The 2015 Miami ePrix, formally the 2015 FIA Formula E Miami ePrix, was a Formula E motor race held on March 14, 2015 at the Biscayne Bay Street Circuit, Miami, United States. It was the fifth championship race of the single-seater, electrically powered racing car series' inaugural season. The race was won by Nicolas Prost. Miami was subsequently dropped from the Formula E schedule for the 2015–16 season, before the return in 2025 held at the Homestead–Miami Speedway.

==Report==

===Circuit===
The Biscayne Bay Street Circuit was located in the heart of Downtown Miami, running along the coast of Biscayne Bay, in addition to making its way underneath the MacArthur Causeway and around the AmericanAirlines Arena, the home of NBA basketball team Miami Heat. The track features eight turns. Production of the temporary street circuit was done by track design company Ayesa.
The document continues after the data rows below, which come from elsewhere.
import Literature.Probability.LatticeModels.IsingFieldModel
import Literature.Probability.LatticeModels.TorusZeroMode
import HarnessLib

/-!
# Transport of fixed-boundary-condition Ising expectations with a site-dependent field along
# graph embeddings with closed image

Topic `Probability/LatticeModels`; continues `IsingFieldModel`. The tree transports FIXED-boundary
expectations of the uniform-field model along an injection `φ : V ↪ V'` that is a graph
isomorphism on all edges at the volume and whose image is closed under such edges
(`TorusZeroMode.isingExpect_fixed_map`, with `edgesTouching_map`, `glue_map_fixed`). Here the
same bookkeeping is done for the model with a site-dependent field (`fieldExpect`):
`⟨f⟩^{η'}_{φ(Λ);β,h'} = ⟨f(· ∨_φ η')⟩^{η' ∘ φ}_{Λ;β,h}` when `h' ∘ φ = h` on `Λ`, where
`σ ∨_φ η' = Function.extend φ σ η'` (`fieldExpect_fixed_map`; Friedli–Velenik 2017, §3.1: `ℋ^η_Λ`
involves only the edges of `ℰ^b_Λ` and the sites of `Λ`), and its specialisation to graph
automorphisms preserving the field (`fieldExpect_fixed_equiv`, e.g. the lattice translations,
Friedli–Velenik Def. 3.3 / Georgii Ch. 5), used for the periodicity of infinite-volume limits.

## References

* S. Friedli, Y. Velenik, *Statistical Mechanics of Lattice Systems* (CUP 2017), §3.1
  (eqs. (3.1)–(3.2), (3.6), Def. 3.3).
-/

noncomputable section

open MeasureTheory Finset

namespace Literature.Probability.LatticeModels

variable {V V' : Type*}

section Transport

variable {G : SimpleGraph V} {G' : SimpleGraph V'} [DecidableEq V] [DecidableEq V']
  [G.LocallyFinite] [G'.LocallyFinite]

/-- **Transport of the fixed-boundary Hamiltonian with site-dependent field**:
`ℋ^{η'}_{φ(Λ);h'}(σ ∨_φ η') = ℋ^{η'∘φ}_{Λ;h}(σ)` when `h' ∘ φ = h` on `Λ` (bond terms edge by edge
via `edgesTouching_map`, field terms site by site). [cite: FriedliVelenik2017, §3.1 eqs. (3.2) and (3.6)] -/
theorem fieldHamiltonian_fixed_map (φ : V ↪ V') {Λ : Finset V}
    (hadj : ∀ x ∈ Λ, ∀ y, (G'.Adj (φ x) (φ y) ↔ G.Adj x y))
    (hnb : ∀ x ∈ Λ, ∀ y', G'.Adj (φ x) y' → ∃ y, φ y = y')
    {h : V → ℝ} {h' : V' → ℝ} (hh : ∀ x ∈ Λ, h' (φ x) = h x) (η' : SpinConfig V')
    (σ : SpinConfig V) :
    fieldHamiltonian G' (Λ.map φ) h' (.fixed η') (Function.extend φ σ η') =
      fieldHamiltonian G Λ h (.fixed (η' ∘ φ)) σ := by
  have hs : ∀ x, spinAt (φ x) (Function.extend φ σ η') = spinAt x σ := fun x => by
    simp only [spinAt, φ.injective.extend_apply]
  have hb : ∀ e : Sym2 V, bondSpin (Function.extend φ σ η') (Sym2.map φ e) = bondSpin σ e := by
    intro e
    induction e using Sym2.ind with
    | _ x y => simp only [Sym2.map_mk, bondSpin_mk, hs]
  simp only [fieldHamiltonian, interactionEdges_fixed, edgesTouching_map φ hadj hnb,
    Finset.sum_map, Function.Embedding.coeFn_mk, hb, hs]
  congr 1
  exact Finset.sum_congr rfl fun x hx => by rw [hh x hx]

/-- **Transport of fixed-boundary-condition expectations (site-dependent field) along a graph
embedding with closed image.** If `φ : V ↪ V'` is a graph isomorphism on the edges at the
volume `Λ` and no edge of `G'` joins `φ(Λ)` to a vertex off the range of `φ`, then for fields
with `h' ∘ φ = h` on `Λ` and measurable `f`,
`⟨f⟩^{η'}_{φ(Λ);β,h'} = ⟨f(· ∨_φ η')⟩^{η'∘φ}_{Λ;β,h}` (Friedli–Velenik 2017, §3.1: the Gibbs
measure is determined by `ℰ^b_Λ`, the sites of `Λ` and the exterior spins they see); as the
tree's `isingExpect_fixed_map`, by reindexing the finite Boltzmann sums.
[cite: FriedliVelenik2017, §3.1, Def. 3.1] -/
theorem fieldExpect_fixed_map (φ : V ↪ V') {Λ : Finset V}
    (hadj : ∀ x ∈ Λ, ∀ y, (G'.Adj (φ x) (φ y) ↔ G.Adj x y))
    (hnb : ∀ x ∈ Λ, ∀ y', G'.Adj (φ x) y' → ∃ y, φ y = y')
    (β : ℝ) {h : V → ℝ} {h' : V' → ℝ} (hh : ∀ x ∈ Λ, h' (φ x) = h x) (η' : SpinConfig V')
    {f : SpinConfig V' → ℝ} (hf : Measurable f) :
    fieldExpect G' (Λ.map φ) β h' (.fixed η') f =
      fieldExpect G Λ β h (.fixed (η' ∘ φ)) (fun σ => f (Function.extend φ σ η')) := by
  have hf' : Measurable fun σ : SpinConfig V => f (Function.extend φ σ η') :=
    hf.comp (measurable_extend φ η')
  obtain ⟨e, hex⟩ := exists_equiv_map φ Λ
  have hw : ∀ τ : Λ → ℤˣ, fieldWeight G' (Λ.map φ) β h' (.fixed η') (τ ∘ e.symm) =
      fieldWeight G Λ β h (.fixed (η' ∘ φ)) τ := fun τ => by
    simp only [fieldWeight, glue_map_fixed φ Λ η' hex]
    rw [fieldHamiltonian_fixed_map φ hadj hnb hh]
  have he : ∀ τ : Λ → ℤˣ, (e.arrowCongr (Equiv.refl ℤˣ)) τ = τ ∘ e.symm := fun τ => rfl
  have hZ : fieldZ G' (Λ.map φ) β h' (.fixed η') = fieldZ G Λ β h (.fixed (η' ∘ φ)) := by
    unfold fieldZ
    exact (Fintype.sum_equiv (e.arrowCongr (Equiv.refl ℤˣ)) _ _ fun τ => by rw [he, hw]).symm
  rw [fieldExpect_eq_sum_div G' _ β h' _ hf, fieldExpect_eq_sum_div G Λ β h _ hf', hZ]
  congr 1
  refine (Fintype.sum_equiv (e.arrowCongr (Equiv.refl ℤˣ)) _ _ fun τ => ?_).symm
  rw [he, hw, glue_map_fixed φ Λ η' hex]

end Transport

/-! ### Invariance under graph automorphisms preserving the field -/

section Automorphism

variable {G : SimpleGraph V} [DecidableEq V] [G.LocallyFinite]

omit [DecidableEq V] [G.LocallyFinite] in
/-- Transport along a bijection is precomposition with the inverse. [folklore] -/
theorem extend_equiv_eq_comp_symm (φ : V ≃ V) (σ η' : SpinConfig V) :
    Function.extend φ σ η' = σ ∘ φ.symm := by
  funext x'
  obtain ⟨x, rfl⟩ := φ.surjective x'
  rw [Function.comp_apply, φ.symm_apply_apply, φ.injective.extend_apply]

/-- **Invariance of fixed-boundary expectations under a graph automorphism** preserving the
field on the volume: `⟨f⟩^{η'}_{φ(Λ);β,h'} = ⟨f(· ∘ φ⁻¹)⟩^{η'∘φ}_{Λ;β,h}` when `h' ∘ φ = h` on `Λ`
(e.g. the translations of `ℤ^d`: Friedli–Velenik 2017, §3.1 Def. 3.3; Georgii 2011, Ch. 5).
[cite: FriedliVelenik2017, §3.1, Def. 3.3] -/
theorem fieldExpect_fixed_equiv (φ : V ≃ V) (hadj : ∀ x y, (G.Adj (φ x) (φ y) ↔ G.Adj x y))
    {Λ : Finset V} (β : ℝ) {h h' : V → ℝ} (hh : ∀ x ∈ Λ, h' (φ x) = h x) (η' : SpinConfig V)
    {f : SpinConfig V → ℝ} (hf : Measurable f) :
    fieldExpect G (Λ.map φ.toEmbedding) β h' (.fixed η') f =
      fieldExpect G Λ β h (.fixed (η' ∘ φ)) (fun σ => f (σ ∘ φ.symm)) := by
  have := fieldExpect_fixed_map (G := G) (G' := G) φ.toEmbedding (Λ := Λ)
    (fun x _ y => hadj x y) (fun x _ y' _ => ⟨φ.symm y', φ.apply_symm_apply y'⟩) β hh η' hf
  simpa only [extend_equiv_eq_comp_symm, Equiv.coe_toEmbedding] using this

/-- In particular for the one-point function and a constant boundary condition `u`:
`⟨σ_{φ k}⟩^{u}_{φ(Λ);β,h'} = ⟨σ_k⟩^{u}_{Λ;β,h}` when `h' ∘ φ = h` on `Λ` (translation
covariance of the finite-volume magnetisation, Friedli–Velenik 2017, proof of Prop. 3.29:
`⟨σ_i⟩⁺_{i+B(k)} = ⟨σ_0⟩⁺_{B(k)}`). [cite: FriedliVelenik2017, Prop. 3.29 (proof)] -/
theorem fieldExpect_fixed_const_equiv_spinAt (φ : V ≃ V)
    (hadj : ∀ x y, (G.Adj (φ x) (φ y) ↔ G.Adj x y)) {Λ : Finset V} (β : ℝ) {h h' : V → ℝ}
    (hh : ∀ x ∈ Λ, h' (φ x) = h x) (u : ℤˣ) (k : V) :
    fieldExpect G (Λ.map φ.toEmbedding) β h' (.fixed fun _ => u) (spinAt (φ k)) =
      fieldExpect G Λ β h (.fixed fun _ => u) (spinAt k) := by
  rw [fieldExpect_fixed_equiv φ hadj β hh (fun _ => u) (measurable_spinAt _)]
  congr 1
  funext σ
  simp [spinAt]

end Automorphism

end Literature.Probability.LatticeModels

end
Franck Montagny, Andretti: "We can expect a very good event there because, looking at the track, there will be quite a few long straights and slow corners so this will help for overtaking for sure. Turns 1, 2 and 3 will be the tricky part of the circuit where we shall have to look after the car and be careful of contact, for example. It looks as though we shall be able to attack at turns 4, 5, 6, 7, 8 and in to 1 - these are the corners to make some moves on."

===Background===
After the previous race in Buenos Aires, four driver changes took place. The first was Loïc Duval, replacing Oriol Servià at Dragon. The second was Scott Speed, replacing Marco Andretti at Andretti. Speed was the fourth driver in five races to drive the second car for Andretti. The third was Charles Pic returning to the series with China Racing, replacing Ho-Pin Tung. Pic had previously competed for Andretti in the first round in Beijing. Finally, Vitantonio Liuzzi replaced Michela Cerruti at Trulli GP.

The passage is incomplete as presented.